Apakah pantas blogger mengumbar kekecewaannya di media sosial? Itu hal lain yang tak akan kubahas sekarang. Perlu waktu khusus untuk mendiskusikan perkara ini.

Yang akan kusampaikan hari ini adalah kesimpulan obrolanku dengan teman-teman blogger yang sering menerima blog review melalui agency yang dikontrak brand. Mereka memiliki sikap yang berbeda terhadap pesanan tulisan (job).

3 Sikap Blogger

  1. Blogger tetap mau menerima pesanan dari agency tetapi lebih menyukai mendapatkan pesanan (job) langsung dari klien tanpa perantaraan agency. Ini sejalin dengan kebiasaan beberapa brand yang lebih suka berhubungan langsung dengan blogger, tanpa perantaraan agency. Candaan di antara mereka biasanya, “jangan ada ahensi di antara kita”. Lebay, sih. Tapi itu yang kutemukan. Itu nyata, kawan!
  2. Blogger kapok menerima pesanan dari agency. Mereka hanya mau menerima pesanan langsung dari brand. Sikap ini lebih tegas dibandingkan sikap blogger pertama. Namun ketegasan sikap ini tentunya dipicu oleh beberapa catatan yang akan kupaparkan di bawah.
  3. Sikap ketiga ini lebih spesifik. Blogger hanya mau menerima pesanan yang sesuai dengan tema blognya. Mereka menolak menulis tentang suatu topik/produk kecuali apabila topik/produk tersebut masih klop dengan tema blog mereka. Misalnya blogger yang doyan kelayapan (Travel Blogger). Mereka akan menolak dengan baik dan santun apabila diminta menulis tentang tokoh politik tertentu, atau tentang sabun mandi yang bukan sekadar bisa membersihkan daki, tapi juga membersihkan kenangan. Misalnya lagi, blogger kuliner yang tak mungkin menulis tentang unboxing smartphone terbaru.

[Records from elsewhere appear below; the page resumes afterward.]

/-- The shell-path transport `g(y) = V(Γ_y)` of p. 193 from the corner `lo − 1` (`= B15ShellGauge193.shellFn (curry U) lo hi y`,
`shellGaugeFn_eq_shellFn`; restated over `[Group G]` only). -/
def shellGaugeFn (U : ZdGaugeConfig d G) (lo hi : Fin d → ℤ) (y : Fin d → ℤ) : G :=
  hol (curry U) (lo - 1) (pathWord lo hi y)

open scoped Classical in
/-- The SHELL-GAUGED EXTENSION in the gauge-fixed picture: `1` on the bonds touching the box, the shell-gauged bond
variable `g(y)·U(y, μ)·g(y + e_μ)⁻¹` elsewhere (p. 193: *«we extend it putting V′_k(b′) = 1 for b′ ∈ Λ»*). -/
def shellExt (U : ZdGaugeConfig d G) (lo hi : Fin d → ℤ) (y : Fin d → ℤ) (μ : Fin d) : G :=
  if (y, μ) ∈ touchingBonds lo hi then 1 else gaugeAct (shellGaugeFn U lo hi) (curry U) y μ

open scoped Classical in
/-- **THE FILLING** `boxFill U lo hi : ZdGaugeConfig d G` (p. 193's extension with the shell gauge undone): the pure
gauge `g(y)⁻¹·g(y + e_μ)` on the bonds touching the box `[lo, hi]`, the given `U` on every other bond. -/
def boxFill (U : ZdGaugeConfig d G) (lo hi : Fin d → ℤ) : ZdGaugeConfig d G := fun b =>
  if b ∈ touchingBonds lo hi then (shellGaugeFn U lo hi b.1)⁻¹ * shellGaugeFn U lo hi (b.1 + e b.2) else U b

/-- **THE FILLING KEEPS THE EXTERIOR DATA**: on a bond not touching the box, `boxFill U = U`. -/
theorem boxFill_apply_of_not_touches (U : ZdGaugeConfig d G) (lo hi : Fin d → ℤ) {y : Fin d → ℤ} {μ : Fin d}
    (h : (y, μ) ∉ touchingBonds lo hi) : boxFill U lo hi (y, μ) = U (y, μ) := by
  classical
  simp only [boxFill, if_neg h]

/-- On a touching bond the filling is the pure gauge `g(y)⁻¹·g(y + e_μ)`. -/
theorem boxFill_apply_of_touches (U : ZdGaugeConfig d G) (lo hi : Fin d → ℤ) {y : Fin d → ℤ} {μ : Fin d}
    (h : (y, μ) ∈ touchingBonds lo hi) :
    boxFill U lo hi (y, μ) = (shellGaugeFn U lo hi y)⁻¹ * shellGaugeFn U lo hi (y + e μ) := by
  classical
  simp only [boxFill, if_pos h]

Catatan Blogger untuk Agency

Sikap blogger di atas adalah hasil dari obrolan yang menjadi catatan khusus mereka untuk agency. Terutama pada kelompok blogger nomor dua, yang diwakili oleh beberapa blogger yang sering telat dibayar oleh agency. Berikut catatan dan harapan mereka terhadap Agency di tahun 2015.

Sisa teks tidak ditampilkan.